Среда 7 ноября. Мне указано, что в моем пиджаке и ботинках нельзя появляться на посольском приеме в честь 7 ноября (а о том, чтобы не явиться на прием, не может быть и речи). Выручает Метейе: едет со мной в магазин Louvre, и мы покупаем и то и другое: «Это так, для срочности, – говорит он, поскольку костюмчик дешевенький, для приемов, по его понятию, мало пригоден. – Настоящий костюм мы тебе купим к Новому году». (Мне он прослужил потом в качестве парадного, если не ошибаюсь, лет двадцать пять.) Выдают костюм как есть, раз он нужен уже сегодня, но с тем, чтобы завтра принес снова для подгонки.
В городе антисоветские демонстрации. На всех подходах к советскому посольству внутренние войска в черных касках. Пропускают к посольству только по документам о том, что ты из СССР.
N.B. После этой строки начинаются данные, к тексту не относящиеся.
import Summits.QuantumFields.YangMills.Theorems.AllWindowsColdBoxBoxHighLineSmearedFPOperator
import Summits.QuantumFields.YangMills.Theorems.AllWindowsColdBoxBoxHighLineSmearedFPPauli
import Summits.QuantumFields.YangMills.Theorems.AllWindowsColdBoxBoxHighLineSmearedFPOrbit

/-!
# T-S5.4J DEFS — `jacWeight`, `laplaceZ0`, `orbitMapFlat` and the six Props `OrbitNormaliserJacobian` (target), J1 `OrbitMapJacobianDet`,
# J2 `OrbitMapContraction`, J4 `OrbitMapBulkSurj`, BYTE-FOR-BYTE from the planner's task file
# `Cruxes/BoxWindowHighSU2213/TaskS5Laplace.lean` (ym-idea-2 g18, commit ae884a356928), so that every brick owner (w3 J1, w2 J2, w4 J4) and the
# builder (ym-line-fcl-p3 g25) refer to ONE declaration each.  The far-region bricks J5a/J5b are w5's `…PauliFarRegion.lean`
# (`FarRegionPhiLowerBall` with the `< 4r²` ball hypothesis, `FPOperatorDetCrude` in factorial form) and are NOT redeclared here.  (The definitional bridge `vecToField = ♭⁻¹` to 4k-C lives in the builder's assembly file.)

WHY THE JACOBIAN FORM (planner 18:11Z, recorded in the task file): S5 needs every correction RELATIVE to the `T⁻⁸` main term; the sup-box Laplace
sandwich of STEP1c gives `R_* ≍ H⁻⁶ log⁴`, the Jacobian-weighted weight `h_J = fpWeight·|det fpOperator|` turns the orbit integral into an exact
Gaussian in the divergence coordinates `c = Ψ_V(A)` and gives `|N_J/Z₀ − 1| ≤ e^{−cH⁴}` in the window `C·H¹²(1+log β)⁸ ≤ β` (LINE-19; `U5-window` OPEN).

HONEST LABEL: task STATEMENTS (three defs + four Props, no proofs of the Props); T-S5.4J, S5 (LINE-19 ⟨stmt-QuantumFields-24004⟩/⟨24335⟩), U5
(LINE-20 ⟨24336⟩) and the three items are OPEN; route AllWindowsColdBox DRAFT; the Yang–Mills mass gap is NOT proved by this file; no summit is
proved by a line.
-/

set_option autoImplicit false

noncomputable section

open MeasureTheory Matrix Finset
open Literature.MathematicalPhysics.QuantumFieldTheory.AxialGauge (boxEdges)
open Literature.MathematicalPhysics.QuantumFieldTheory.Balaban1983to89.B10Eq22Rescaling (sigmaSU2)
open Literature.MathematicalPhysics.QuantumLattice (gaugeTransformZd LGConfig)
open Literature.Probability.LatticeModels (Site)

namespace Summit.QuantumFields.YangMills.Theorems.AllWindowsColdBoxBoxHighLine

/-! ## The three objects -/

/-- **The Jacobian-weighted smeared gauge-fixing weight** `h_J(W) = exp(−β·Φ(W)) · χ_r(W) · |det F_FP(W)|` — ✓`fpWeight` times the absolute
Faddeev–Popov determinant of ✓`fpOperator` AT the configuration `W`.  Measurable, `≥ 0`, bounded (J5b), so ✓T-S5.1 applies to `h_J + ε`. -/
def jacWeight (β : ℝ) (H : ℕ) (r : ℝ) (W : LGConfig 4 SU2) : ℝ :=
  fpWeight β H r W * |(fpOperator H W).det|

/-- **The Gaussian constant** `Z₀(β,H) = (2π²)^{−n'} · (π/β)^{3n'/2}`, `n' = #interiorSites H` (= `(2H−1)⁴` for `H ≥ 1`). -/
def laplaceZ0 (β : ℝ) (H : ℕ) : ℝ :=
  ((2 * Real.pi ^ 2)⁻¹) ^ (interiorSites H).card * (Real.pi / β) ^ ((3 : ℝ) * (interiorSites H).card / 2)

/-- **The orbit map in flat coordinates** `Ψ_V : ℝ^{I×3} → ℝ^{I×3}`, `v ↦ ((x,c) ↦ divDefect (V^{pauliGauge (♭⁻¹ v)}) x c)` — the gauge-fixing
function along the interior gauge orbit of `V` in the Pauli exponential chart (`♭⁻¹ = vecToField`, ✓SmearedFPOperator). -/
def orbitMapFlat (H : ℕ) (V : LGConfig 4 SU2) (v : ↥(interiorSites H) × Fin 3 → ℝ) : ↥(interiorSites H) × Fin 3 → ℝ :=
  fun p => divDefect (gaugeTransformZd (pauliGauge H (vecToField H v)) V) (p.1 : Site 4) p.2

/-! ## The target -/

/-- **T-S5.4J `OrbitNormaliserJacobian` (M given J1–J5; builder fcl-p3).**  For `H ≥ 1`, `β ≥ 2` in the window `C·H¹²·(1+log β)⁸ ≤ β`,
a base point `V` in lattice Landau gauge with cold-box links within defect `r₀²` of the identity (`C·r₀·H² ≤ 1`), and a cut-off radius `r`
with `r₀ + 1/(C·H⁴·(1+log β)²) ≤ r` and `C·r·H ≤ 1`: the orbit average of the Jacobian-weighted weight is the Gaussian constant up to an
EXPONENTIALLY small relative error, `|N_J(V)/Z₀ − 1| ≤ exp(−c·H⁴)`. -/
def OrbitNormaliserJacobian : Prop :=
  ∃ C c : ℝ, 0 < C ∧ 0 < c ∧ ∀ H : ℕ, 1 ≤ H → ∀ β r₀ r : ℝ, 2 ≤ β →
    C * (H : ℝ) ^ 12 * (1 + Real.log β) ^ 8 ≤ β →
    0 ≤ r₀ → C * r₀ * (H : ℝ) ^ 2 ≤ 1 →
    r₀ + 1 / (C * (H : ℝ) ^ 4 * (1 + Real.log β) ^ 2) ≤ r → C * r * H ≤ 1 →
    ∀ V : LGConfig 4 SU2, InLandauGauge H V → (∀ e ∈ boxEdges 4 (2 * H + 1), linkDefect V e ≤ r₀ ^ 2) →
      |orbitAverage H (jacWeight β H r) V / laplaceZ0 β H - 1| ≤ Real.exp (-(c * (H : ℝ) ^ 4))

/-! ## The bricks -/

/-- **J1 `OrbitMapJacobianDet` (M; owner w3).**  The orbit map is differentiable everywhere and the absolute Jacobian determinant is the
Faddeev–Popov determinant at the moved configuration times the Haar chart density: `|det DΨ_V(v)| = |det F(V^{pauliGauge A})| · Π_x 2π²σ(‖A_x‖)`,
`A = ♭⁻¹v`.  Route: `pauliGauge (A + tB) = k_t · pauliGauge A` with `k_t(x) = expPauli(A_x + tB_x)·expPauli(A_x)⁻¹`
(✓`extendGauge_mul`, ✓`gaugeTransformZd_gaugeTransformZd_eq` — the tree's action `g·U·g⁻¹` is a LEFT action), whose `t`-derivative at 0 is
`jac(−iA_x)(iB_x)` (✓`hasFDerivAt_expChart_right`); the derivative of `B' ↦ divDefect (W^{pauliGauge B'})` at `0` is `fpOperator H W` (w2's 4c
analytic half, little-o form); chain rule; `|det ⊕_x jac(−iA_x)| = Π_x (sin‖A_x‖/‖A_x‖)²` (✓`det_jac_su2`, `Matrix.det_blockDiagonal`)
`= Π_x 2π²·sigmaSU2 ‖A_x‖` (✓`sigmaSU2_eq_sigma0_mul_det_jac`). -/
def OrbitMapJacobianDet : Prop :=
  ∀ (H : ℕ) (V : LGConfig 4 SU2) (v : ↥(interiorSites H) × Fin 3 → ℝ),
    DifferentiableAt ℝ (orbitMapFlat H V) v ∧
    |(fderiv ℝ (orbitMapFlat H V) v).det| =
      |(fpOperator H (gaugeTransformZd (pauliGauge H (vecToField H v)) V)).det| *
        ∏ x : ↥(interiorSites H), (2 * Real.pi ^ 2 * sigmaSU2 ‖vecToField H v x‖)

/-- **J2 `OrbitMapContraction` (M; owner w2).**  Quantitative closeness of `DΨ_V(v)` to the base operator `F_V = fpOperator H V` on a sup-box:
for `V` with links within `r₀²` of the identity (`C·r₀·H² ≤ 1`, so `F_V` is invertible with `‖F_V⁻¹‖₂ ≤ 8H²` by w4's floors + 4c-E) and
`‖A_x‖ ≤ a ≤ 1` for all `x`: `‖(1 − F_V⁻¹·DΨ_V(v)) w‖₂ ≤ C·H²·a·‖w‖₂`.  Route: `DΨ_V(v) = F(V^{pauliGauge A})·⊕_x jac(−iA_x)` (J1's structure),
the two-configuration Lipschitz bound `‖F(W) − F(W')‖₂→₂ ≤ 84·max_e ‖W_e − W'_e‖` (4c-E's proof with `1 ↦ W'`; `F` is ℝ-linear in the links),
`‖(V^{pauliGauge A})_e − V_e‖ ≤ 4‖A‖_∞`, `‖jac(iA) − 1‖ ≤ e^{2‖A‖} − 1`, `‖F(W)‖₂→₂ ≤ C`. -/
def OrbitMapContraction : Prop :=
  ∃ C : ℝ, 0 < C ∧ ∀ H : ℕ, 1 ≤ H → ∀ r₀ a : ℝ, 0 ≤ r₀ → 0 ≤ a → a ≤ 1 → C * r₀ * (H : ℝ) ^ 2 ≤ 1 →
    ∀ V : LGConfig 4 SU2, (∀ e ∈ boxEdges 4 (2 * H + 1), linkDefect V e ≤ r₀ ^ 2) →
      IsUnit (fpOperator H V).det ∧
      ∀ v : ↥(interiorSites H) × Fin 3 → ℝ, (∀ x, ‖vecToField H v x‖ ≤ a) →
        ∀ w : ↥(interiorSites H) × Fin 3 → ℝ,
          (w - (fpOperator H V)⁻¹ *ᵥ (fderiv ℝ (orbitMapFlat H V) v w)) ⬝ᵥ
              (w - (fpOperator H V)⁻¹ *ᵥ (fderiv ℝ (orbitMapFlat H V) v w)) ≤
            (C * (H : ℝ) ^ 2 * a) ^ 2 * (w ⬝ᵥ w)

/-- **J4 `OrbitMapBulkSurj` (M; owner w4).**  Surjectivity of the orbit map from a small sup-box onto an ℓ²-ball: for `V` Landau (so
`Ψ_V(0) = 0`, ✓`landauPhi_eq_zero_iff`) with links within `r₀²`, and `a, ρ ≥ 0` with `C·(r₀ + a)·H² ≤ 1`, `C·H⁴·a ≤ 1`,
`C·(1 + log H)²·ρ ≤ a`: every `c` with `|c|₂ ≤ ρ` is `Ψ_V(v)` for some `v` with all `‖(♭⁻¹v)_x‖ ≤ a`.  Route: Banach fixed point
(`ContractingWith.fixedPoint`) of `Γ_c(v) = v − F_V⁻¹(Ψ_V(v) − c)` on the closed sup-box (complete): ℓ²-Lipschitz constant `C·H²·a < 1` by J2 +
convexity (`Convex.lipschitzOnWith_of_nnnorm_hasFDerivWithin_le`); self-map since `‖Γ_c(v)_x‖ ≤ |Γ_c(v) − Γ_c(0)|₂ + ‖(F_V⁻¹c)_x‖ ≤
C H² a·|v|₂ + (max row ℓ²-norm of F_V⁻¹)·ρ ≤ 4C H⁴ a² + C'(1+log H)² ρ ≤ a` (rows: ✓4i-a `dirichletGreenFrobeniusRow` + ✓4v `PerturbedInverseRows`). -/
def OrbitMapBulkSurj : Prop :=
  ∃ C : ℝ, 0 < C ∧ ∀ H : ℕ, 1 ≤ H → ∀ r₀ a ρ : ℝ, 0 ≤ r₀ → 0 ≤ a → 0 ≤ ρ →
    C * (r₀ + a) * (H : ℝ) ^ 2 ≤ 1 → C * (H : ℝ) ^ 4 * a ≤ 1 → C * (1 + Real.log H) ^ 2 * ρ ≤ a →
    ∀ V : LGConfig 4 SU2, InLandauGauge H V → (∀ e ∈ boxEdges 4 (2 * H + 1), linkDefect V e ≤ r₀ ^ 2) →
      ∀ c : ↥(interiorSites H) × Fin 3 → ℝ, c ⬝ᵥ c ≤ ρ ^ 2 →
        ∃ v : ↥(interiorSites H) × Fin 3 → ℝ, (∀ x, ‖vecToField H v x‖ ≤ a) ∧ orbitMapFlat H V v = c

/-! ## Sanity (builder's addition; everything above is byte-for-byte `TaskS5Laplace.lean`) -/

/-- `0 ≤ jacWeight`. -/
theorem jacWeight_nonneg (β : ℝ) (H : ℕ) (r : ℝ) (W : LGConfig 4 SU2) : 0 ≤ jacWeight β H r W :=
  mul_nonneg (fpWeight_nonneg β H r W) (abs_nonneg _)

/-! ## Appended (append-only): the AMENDED target of `Cruxes/BoxWindowHighSU2213/TaskS5LaplaceR.lean` (planner ym-idea-2 g18, commit 7c567d974425) -/

/-- **T-S5.4J TARGET, amended (A)** — `OrbitNormaliserJacobian` with the constant-free radius gap `r₀ + 1/(H⁴(1+log β)²) ≤ r`.
For `β` in the window `C·H¹²(1+log β)⁸ ≤ β`, a Landau configuration `V` with links `≤ r₀²` (`C·r₀·H² ≤ 1`) and a cutoff radius `r` with
`r₀ + 1/(H⁴(1+log β)²) ≤ r`, `C·r·H ≤ 1`: the orbit integral of the Jacobian-weighted insertion is `Z₀·(1 + O(e^{−cH⁴}))`. -/
def OrbitNormaliserJacobianR : Prop :=
  ∃ C c : ℝ, 0 < C ∧ 0 < c ∧ ∀ H : ℕ, 1 ≤ H → ∀ β r₀ r : ℝ, 2 ≤ β →
    C * (H : ℝ) ^ 12 * (1 + Real.log β) ^ 8 ≤ β →
    0 ≤ r₀ → C * r₀ * (H : ℝ) ^ 2 ≤ 1 →
    r₀ + 1 / ((H : ℝ) ^ 4 * (1 + Real.log β) ^ 2) ≤ r → C * r * H ≤ 1 →
    ∀ V : LGConfig 4 SU2, InLandauGauge H V → (∀ e ∈ boxEdges 4 (2 * H + 1), linkDefect V e ≤ r₀ ^ 2) →
      |orbitAverage H (jacWeight β H r) V / laplaceZ0 β H - 1| ≤ Real.exp (-(c * (H : ℝ) ^ 4))

end Summit.QuantumFields.YangMills.Theorems.AllWindowsColdBoxBoxHighLine

end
5–8 ноября. В Ecole Normale ритуал инициации conscrits (только что принятых, новобранцев). На меня он не распространяется; старшие – Луи Ален и Луи Мартинез, которые как бы взяли меня под опеку, только водят меня смотреть на эти забавы. (Разумеется, иностранцы избавлены от этого ритуала не потому, что их жалеют, а потому, что им не положен тот полноценный статус, дорогу к которому он открывает.) Первобытная основа здесь, конечно, та же, что на Новой Гвинее и в отечественной дедовщине. Но во французском исполнении это все же поэлегантнее и поостроумнее. Старшие изощряются в том, какую бы каверзу устроить в комнатах новобранцев. Украли у них, например, все одеяла и вывесили на веревке, которую умудрились протянуть между двумя зданиями Ecole Normale на высоте пятого этажа. Специальный трибунал из старших делит всех новобранцев на пятерки и дает каждой пятерке какое-нибудь издевательское задание, например, доставить в Ecole Normale дощечку с надписью Place de l'Etoile, сняв ее с площади, или лифчик Брижит Бардо с ее личной дарственной надписью. Это называется course aux trésors (гонка за сокровищами). 8 ноября при полном собрании всех учеников происходит итоговое судилище – fête de réconciliation (праздник примирения). Капитан каждой пятерки должен предъявить свои трофеи главному судье и отбрехиваться от его свирепого натиска. Кое-кому удается сделать это с блеском, и тогда зал живо его приветствует. Всё происходит, конечно, на таком густопсовом жаргоне и с такой массой недоступных мне фоновых знаний, что мне за их остроумием не уследить; кое-что мне успевают объяснить мои покровители.